The bison bulls crowd close to our white pickup truck as it rolls down a dirt track, wooly heads still heavy with their winter coats, beards waggling. Deep brown eyes track us as we inch forward through the short-grass prairie at the southern end of Vermejo, the 558,000-acre Ted Turner Reserve that stretches from Cimarron, New Mexico, to the Colorado border. Down the track, bison cows and yearlings bound over bleached grass and prairie dog mounds, with the blue Sangre de Cristo Mountains in the distance.

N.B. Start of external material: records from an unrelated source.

import Literature.Algebra.Polynomial.CasasAlvero.Char107Digits
import Literature.Algebra.Polynomial.CasasAlvero.Degree6CandidatesPrime
import Literature.Algebra.Polynomial.CasasAlvero.Degree5
import Literature.Algebra.Polynomial.CasasAlvero.Degree6
import Literature.Algebra.Polynomial.CasasAlvero.DigitReduction
import HarnessLib

/-!
# Casas-Alvero degrees in characteristic 107: the complete classification

Over EVERY field `K` of characteristic `107`: `CA_d(K) ⟺ d = 0 ∨ d = a·107^k` with `1 ≤ a ≤ 6`.
Ingredients: the digit reduction `CA_d ⇒ d = a·p^k ∧ CA_a` (`DigitReduction.lean`, any field); the positive digits `1, 2, 3, 4`
([GrafVonBothmerEtAl2007, Props. 2, 6]), `5` (`Degree5.lean`) and `6` (`107` is not among the `54` candidate bad primes of degree `6` of `Degree6CandidatesPrime.lean`, so `CA_6` holds in characteristic `107` —
a GOOD prime for degree `6` [CastryckLaterveerOunaies2012, Thm. 4] — and `CA_{6·p^k}` descends from the algebraic closure); and a refutation of every digit `7 ≤ a ≤ 106` over every field of characteristic `107`:
`7` by the sparse `𝔽_107`-septic of `Char107Digits.lean` (the degree-7 table of `BadDegrees.lean` stops at `61`); `16, 21, 31, 40, 59, 60, 61, 69, 74, 76, 79, 94, 96, 97, 99, 102, 103, 104, 106` by the
binomial criterion (`m = 4, 9, 3, 10, 9, 19, 7, 27, 11, 3, 34, 4, 30, 12, 45, 12, 28, 47, 2`); and the 80 remaining digits by the sparse `𝔽_107`-examples of `Char107Digits.lean`.
-/

noncomputable section

open Polynomial

namespace Literature.Algebra.Polynomial.CasasAlvero

variable (K : Type*) [Field K] [CharP K 107]


/-- `CA_{6·107^k}` over every field of characteristic `107` (`CA_6` itself — the case `k = 0` — holds because `107` is not among the
`54` candidate bad primes of degree `6` of `Degree6CandidatesPrime.lean`, `holdsInDegree_six_of_not_mem`, i.e. `107` is a GOOD prime for degree `6`
[cite: CastryckLaterveerOunaies2012, Thm. 4]). [cite: GrafVonBothmerEtAl2007, Prop. 6] -/
theorem holdsInDegree_six_mul_pow_of_char_107' (k : ℕ) : HoldsInDegree K (6 * 107 ^ k) := by
  haveI : Fact (Nat.Prime 107) := ⟨by norm_num⟩
  exact holdsInDegree_mul_prime_pow_field K 107 (holdsInDegree_six_of_not_mem (K := AlgebraicClosure K) 107 (by decide)) k

/-- every digit `7 ≤ a < 107` fails: `¬ CA_a` over every field of characteristic `107` — the bad-prime computations of
[cite: CastryckLaterveerOunaies2012, Thm. 4] (degrees `≤ 7`) extended to every digit below `107` by explicit `𝔽_107`-rational examples and the binomial
criterion. [cite: GrafVonBothmerEtAl2007, Prop. 6] -/
theorem not_holdsInDegree_digit_of_char_oneHundredSeven {a : ℕ} (h7 : 7 ≤ a) (hap : a < 107) : ¬ HoldsInDegree K a := by
  haveI : Fact (Nat.Prime 107) := ⟨by norm_num⟩
  interval_cases a
  · exact not_holdsInDegree_seven_of_char_107 K
  · exact not_holdsInDegree_eight_of_char_107 K
  · exact not_holdsInDegree_nine_of_char_107 K
  · exact not_holdsInDegree_ten_of_char_107 K
  · exact not_holdsInDegree_eleven_of_char_107 K
  · exact not_holdsInDegree_twelve_of_char_107 K
  · exact not_holdsInDegree_thirteen_of_char_107 K
  · exact not_holdsInDegree_fourteen_of_char_107 K
  · exact not_holdsInDegree_fifteen_of_char_107 K
  · exact not_holdsInDegree_of_choose_modEq_one K 107 (d := 16) (m := 4) (by norm_num) (by norm_num) (by decide)
  · exact not_holdsInDegree_seventeen_of_char_107 K
  · exact not_holdsInDegree_eighteen_of_char_107 K
  · exact not_holdsInDegree_nineteen_of_char_107 K
  · exact not_holdsInDegree_twenty_of_char_107 K
  · exact not_holdsInDegree_of_choose_modEq_one K 107 (d := 21) (m := 9) (by norm_num) (by norm_num) (by decide)
  · exact not_holdsInDegree_twentyTwo_of_char_107 K
  · exact not_holdsInDegree_twentyThree_of_char_107 K
  · exact not_holdsInDegree_twentyFour_of_char_107 K
  · exact not_holdsInDegree_twentyFive_of_char_107 K
  · exact not_holdsInDegree_twentySix_of_char_107 K
  · exact not_holdsInDegree_twentySeven_of_char_107 K
  · exact not_holdsInDegree_twentyEight_of_char_107 K
  · exact not_holdsInDegree_twentyNine_of_char_107 K
  · exact not_holdsInDegree_thirty_of_char_107 K
  · exact not_holdsInDegree_of_choose_modEq_one K 107 (d := 31) (m := 3) (by norm_num) (by norm_num) (by decide)
  · exact not_holdsInDegree_thirtyTwo_of_char_107 K
  · exact not_holdsInDegree_thirtyThree_of_char_107 K
  · exact not_holdsInDegree_thirtyFour_of_char_107 K
  · exact not_holdsInDegree_thirtyFive_of_char_107 K
  · exact not_holdsInDegree_thirtySix_of_char_107 K
  · exact not_holdsInDegree_thirtySeven_of_char_107 K
  · exact not_holdsInDegree_thirtyEight_of_char_107 K
  · exact not_holdsInDegree_thirtyNine_of_char_107 K
  · exact not_holdsInDegree_of_choose_modEq_one K 107 (d := 40) (m := 10) (by norm_num) (by norm_num) (by decide)
  · exact not_holdsInDegree_fortyOne_of_char_107 K
  · exact not_holdsInDegree_fortyTwo_of_char_107 K
  · exact not_holdsInDegree_fortyThree_of_char_107 K
  · exact not_holdsInDegree_fortyFour_of_char_107 K
  · exact not_holdsInDegree_fortyFive_of_char_107 K
  · exact not_holdsInDegree_fortySix_of_char_107 K
  · exact not_holdsInDegree_fortySeven_of_char_107 K
  · exact not_holdsInDegree_fortyEight_of_char_107 K
  · exact not_holdsInDegree_fortyNine_of_char_107 K
  · exact not_holdsInDegree_fifty_of_char_107 K
  · exact not_holdsInDegree_fiftyOne_of_char_107 K
  · exact not_holdsInDegree_fiftyTwo_of_char_107 K
  · exact not_holdsInDegree_fiftyThree_of_char_107 K
  · exact not_holdsInDegree_fiftyFour_of_char_107 K
  · exact not_holdsInDegree_fiftyFive_of_char_107 K
  · exact not_holdsInDegree_fiftySix_of_char_107 K
  · exact not_holdsInDegree_fiftySeven_of_char_107 K
  · exact not_holdsInDegree_fiftyEight_of_char_107 K
  · exact not_holdsInDegree_of_choose_modEq_one K 107 (d := 59) (m := 9) (by norm_num) (by norm_num) (by decide)
  · exact not_holdsInDegree_of_choose_modEq_one K 107 (d := 60) (m := 19) (by norm_num) (by norm_num) (by decide)
  · exact not_holdsInDegree_of_choose_modEq_one K 107 (d := 61) (m := 7) (by norm_num) (by norm_num) (by decide)
  · exact not_holdsInDegree_sixtyTwo_of_char_107 K
  · exact not_holdsInDegree_sixtyThree_of_char_107 K
  · exact not_holdsInDegree_sixtyFour_of_char_107 K
  · exact not_holdsInDegree_sixtyFive_of_char_107 K
  · exact not_holdsInDegree_sixtySix_of_char_107 K
  · exact not_holdsInDegree_sixtySeven_of_char_107 K
  · exact not_holdsInDegree_sixtyEight_of_char_107 K
  · exact not_holdsInDegree_of_choose_modEq_one K 107 (d := 69) (m := 27) (by norm_num) (by norm_num) (by decide)
  · exact not_holdsInDegree_seventy_of_char_107 K
  · exact not_holdsInDegree_seventyOne_of_char_107 K
  · exact not_holdsInDegree_seventyTwo_of_char_107 K
  · exact not_holdsInDegree_seventyThree_of_char_107 K
  · exact not_holdsInDegree_of_choose_modEq_one K 107 (d := 74) (m := 11) (by norm_num) (by norm_num) (by decide)
  · exact not_holdsInDegree_seventyFive_of_char_107 K
  · exact not_holdsInDegree_of_choose_modEq_one K 107 (d := 76) (m := 3) (by norm_num) (by norm_num) (by decide)
  · exact not_holdsInDegree_seventySeven_of_char_107 K
  · exact not_holdsInDegree_seventyEight_of_char_107 K
  · exact not_holdsInDegree_of_choose_modEq_one K 107 (d := 79) (m := 34) (by norm_num) (by norm_num) (by decide)
  · exact not_holdsInDegree_eighty_of_char_107 K
  · exact not_holdsInDegree_eightyOne_of_char_107 K
  · exact not_holdsInDegree_eightyTwo_of_char_107 K
  · exact not_holdsInDegree_eightyThree_of_char_107 K
  · exact not_holdsInDegree_eightyFour_of_char_107 K
  · exact not_holdsInDegree_eightyFive_of_char_107 K
  · exact not_holdsInDegree_eightySix_of_char_107 K
  · exact not_holdsInDegree_eightySeven_of_char_107 K
  · exact not_holdsInDegree_eightyEight_of_char_107 K
  · exact not_holdsInDegree_eightyNine_of_char_107 K
  · exact not_holdsInDegree_ninety_of_char_107 K
  · exact not_holdsInDegree_ninetyOne_of_char_107 K
  · exact not_holdsInDegree_ninetyTwo_of_char_107 K
  · exact not_holdsInDegree_ninetyThree_of_char_107 K
  · exact not_holdsInDegree_of_choose_modEq_one K 107 (d := 94) (m := 4) (by norm_num) (by norm_num) (by decide)
  · exact not_holdsInDegree_ninetyFive_of_char_107 K
  · exact not_holdsInDegree_of_choose_modEq_one K 107 (d := 96) (m := 30) (by norm_num) (by norm_num) (by decide)
  · exact not_holdsInDegree_of_choose_modEq_one K 107 (d := 97) (m := 12) (by norm_num) (by norm_num) (by decide)
  · exact not_holdsInDegree_ninetyEight_of_char_107 K
  · exact not_holdsInDegree_of_choose_modEq_one K 107 (d := 99) (m := 45) (by norm_num) (by norm_num) (by decide)
  · exact not_holdsInDegree_oneHundred_of_char_107 K
  · exact not_holdsInDegree_oneHundredOne_of_char_107 K
  · exact not_holdsInDegree_of_choose_modEq_one K 107 (d := 102) (m := 12) (by norm_num) (by norm_num) (by decide)
  · exact not_holdsInDegree_of_choose_modEq_one K 107 (d := 103) (m := 28) (by norm_num) (by norm_num) (by decide)
  · exact not_holdsInDegree_of_choose_modEq_one K 107 (d := 104) (m := 47) (by norm_num) (by norm_num) (by decide)
  · exact not_holdsInDegree_oneHundredFive_of_char_107 K
  · exact not_holdsInDegree_of_choose_modEq_one K 107 (d := 106) (m := 2) (by norm_num) (by norm_num) (by decide)

/-- the positive digits `1 ≤ a ≤ 5`: `CA_{a·107^k}` over every field of characteristic `107`. [cite: GrafVonBothmerEtAl2007, Props. 2, 6]
[cite: CastryckLaterveerOunaies2012, Thm. 4] -/
theorem holdsInDegree_mul_oneHundredSeven_pow_of_le_five {a : ℕ} (ha0 : 0 < a) (ha5 : a ≤ 5) (k : ℕ) :
    HoldsInDegree K (a * 107 ^ k) := by
  haveI : Fact (Nat.Prime 107) := ⟨by norm_num⟩
  interval_cases a
  · simpa using holdsInDegree_prime_pow_field K 107 k
  · exact holdsInDegree_two_mul_prime_pow_field K 107 k
  · exact holdsInDegree_three_mul_prime_pow_field K 107 (by norm_num) k
  · exact holdsInDegree_mul_prime_pow_field K 107
      (holdsInDegree_of_le_four_of_charP (AlgebraicClosure K) 107 (by norm_num) le_rfl) k
  · exact holdsInDegree_five_mul_prime_pow_field K 107 (by norm_num) (by norm_num) (by norm_num) (by norm_num)
      (by norm_num) (by norm_num) (by norm_num) (by norm_num) (by norm_num) k

/-- **characteristic 107, complete**: over every field of characteristic `107`,
`CA_d ⟺ d = 0 ∨ d = a·107^k` with `1 ≤ a ≤ 6`. [cite: GrafVonBothmerEtAl2007, Props. 2, 6, 7]
[cite: CastryckLaterveerOunaies2012, Thm. 4] -/
theorem classification_char_oneHundredSeven_complete (d : ℕ) :
    HoldsInDegree K d ↔ d = 0 ∨ ∃ k a : ℕ, 0 < a ∧ a ≤ 6 ∧ d = a * 107 ^ k := by
  haveI : Fact (Nat.Prime 107) := ⟨by norm_num⟩
  constructor
  · intro h
    rcases Nat.eq_zero_or_pos d with rfl | hd
    · exact Or.inl rfl
    obtain ⟨k, a, ha0, hap, rfl, ha⟩ := digit_of_holdsInDegree K 107 hd.ne' h
    refine Or.inr ⟨k, a, ha0, ?_, rfl⟩
    by_contra h6
    exact not_holdsInDegree_digit_of_char_oneHundredSeven K (by omega) hap ha
  · rintro (rfl | ⟨k, a, ha0, ha6, rfl⟩)
    · exact holdsInDegree_zero K
    · rcases Nat.lt_or_ge a 6 with ha | ha
      · exact holdsInDegree_mul_oneHundredSeven_pow_of_le_five K ha0 (by omega) k
      · obtain rfl : a = 6 := le_antisymm ha6 ha
        exact holdsInDegree_six_mul_pow_of_char_107' K k

/-- the set of Casas-Alvero degrees `≤ 11449` in characteristic `107`, explicitly (corollary of the classification:
[cite: GrafVonBothmerEtAl2007, Prop. 6] with [cite: CastryckLaterveerOunaies2012, Thm. 4] and the digit refutations above). -/
theorem holdsInDegree_iff_mem_of_le_char_oneHundredSeven_sq {d : ℕ} (hd : d ≤ 11449) :
    HoldsInDegree K d ↔ d ∈ ({0, 1, 2, 3, 4, 5, 6, 107, 214, 321, 428, 535, 642, 11449} : Finset ℕ) := by
  rw [classification_char_oneHundredSeven_complete]
  constructor
  · rintro (rfl | ⟨k, a, ha0, ha6, rfl⟩)
    · decide
    · rcases k with _ | _ | _ | k
      · interval_cases a <;> decide
      · interval_cases a <;> decide
      · interval_cases a <;> simp_all
      · exfalso
        have : 107 ^ 3 ≤ a * 107 ^ (k + 1 + 1 + 1) :=
          le_trans (Nat.pow_le_pow_right (by norm_num) (by omega)) (Nat.le_mul_of_pos_left _ ha0)
        omega
  · intro h
    simp only [Finset.mem_insert, Finset.mem_singleton] at h
    rcases h with rfl | rfl | rfl | rfl | rfl | rfl | rfl | rfl | rfl | rfl | rfl | rfl | rfl | rfl
    · exact Or.inl rfl
    · exact Or.inr ⟨0, 1, by norm_num, by norm_num, by norm_num⟩
    · exact Or.inr ⟨0, 2, by norm_num, by norm_num, by norm_num⟩
    · exact Or.inr ⟨0, 3, by norm_num, by norm_num, by norm_num⟩
    · exact Or.inr ⟨0, 4, by norm_num, by norm_num, by norm_num⟩
    · exact Or.inr ⟨0, 5, by norm_num, by norm_num, by norm_num⟩
    · exact Or.inr ⟨0, 6, by norm_num, by norm_num, by norm_num⟩
    · exact Or.inr ⟨1, 1, by norm_num, by norm_num, by norm_num⟩
    · exact Or.inr ⟨1, 2, by norm_num, by norm_num, by norm_num⟩
    · exact Or.inr ⟨1, 3, by norm_num, by norm_num, by norm_num⟩
    · exact Or.inr ⟨1, 4, by norm_num, by norm_num, by norm_num⟩
    · exact Or.inr ⟨1, 5, by norm_num, by norm_num, by norm_num⟩
    · exact Or.inr ⟨1, 6, by norm_num, by norm_num, by norm_num⟩
    · exact Or.inr ⟨2, 1, by norm_num, by norm_num, by norm_num⟩

end Literature.Algebra.Polynomial.CasasAlvero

This is the Castle Rock herd, the pride of Vermejo. These massive ruminants are the genetic descendants of four of the six “foundation” herds from which all North American bison descend. Kept separate from other herds to maintain their lineage and unique genetics, these 1,400 bison have the run of Vermejo, says my guide Mason Moir, from the prairie to the alpine tundra, migrating as the seasons change just as their ancestors did. In turn, they act as a keystone species in Vermejo’s regenerative grazing and overall rewilding, a project the late Ted Turner pursued when he acquired the ranch in 1996.
Turner, the media mogul turned active conservationist, died May 6, 2026, at the age of 87, leaving behind a legacy of 15 properties across the American West, Georgia, and Florida. Vermejo and an as-yet-undetermined number of Turner’s other properties will become part of a nonprofit institute that will posthumously carry on his rewilding work and expand it.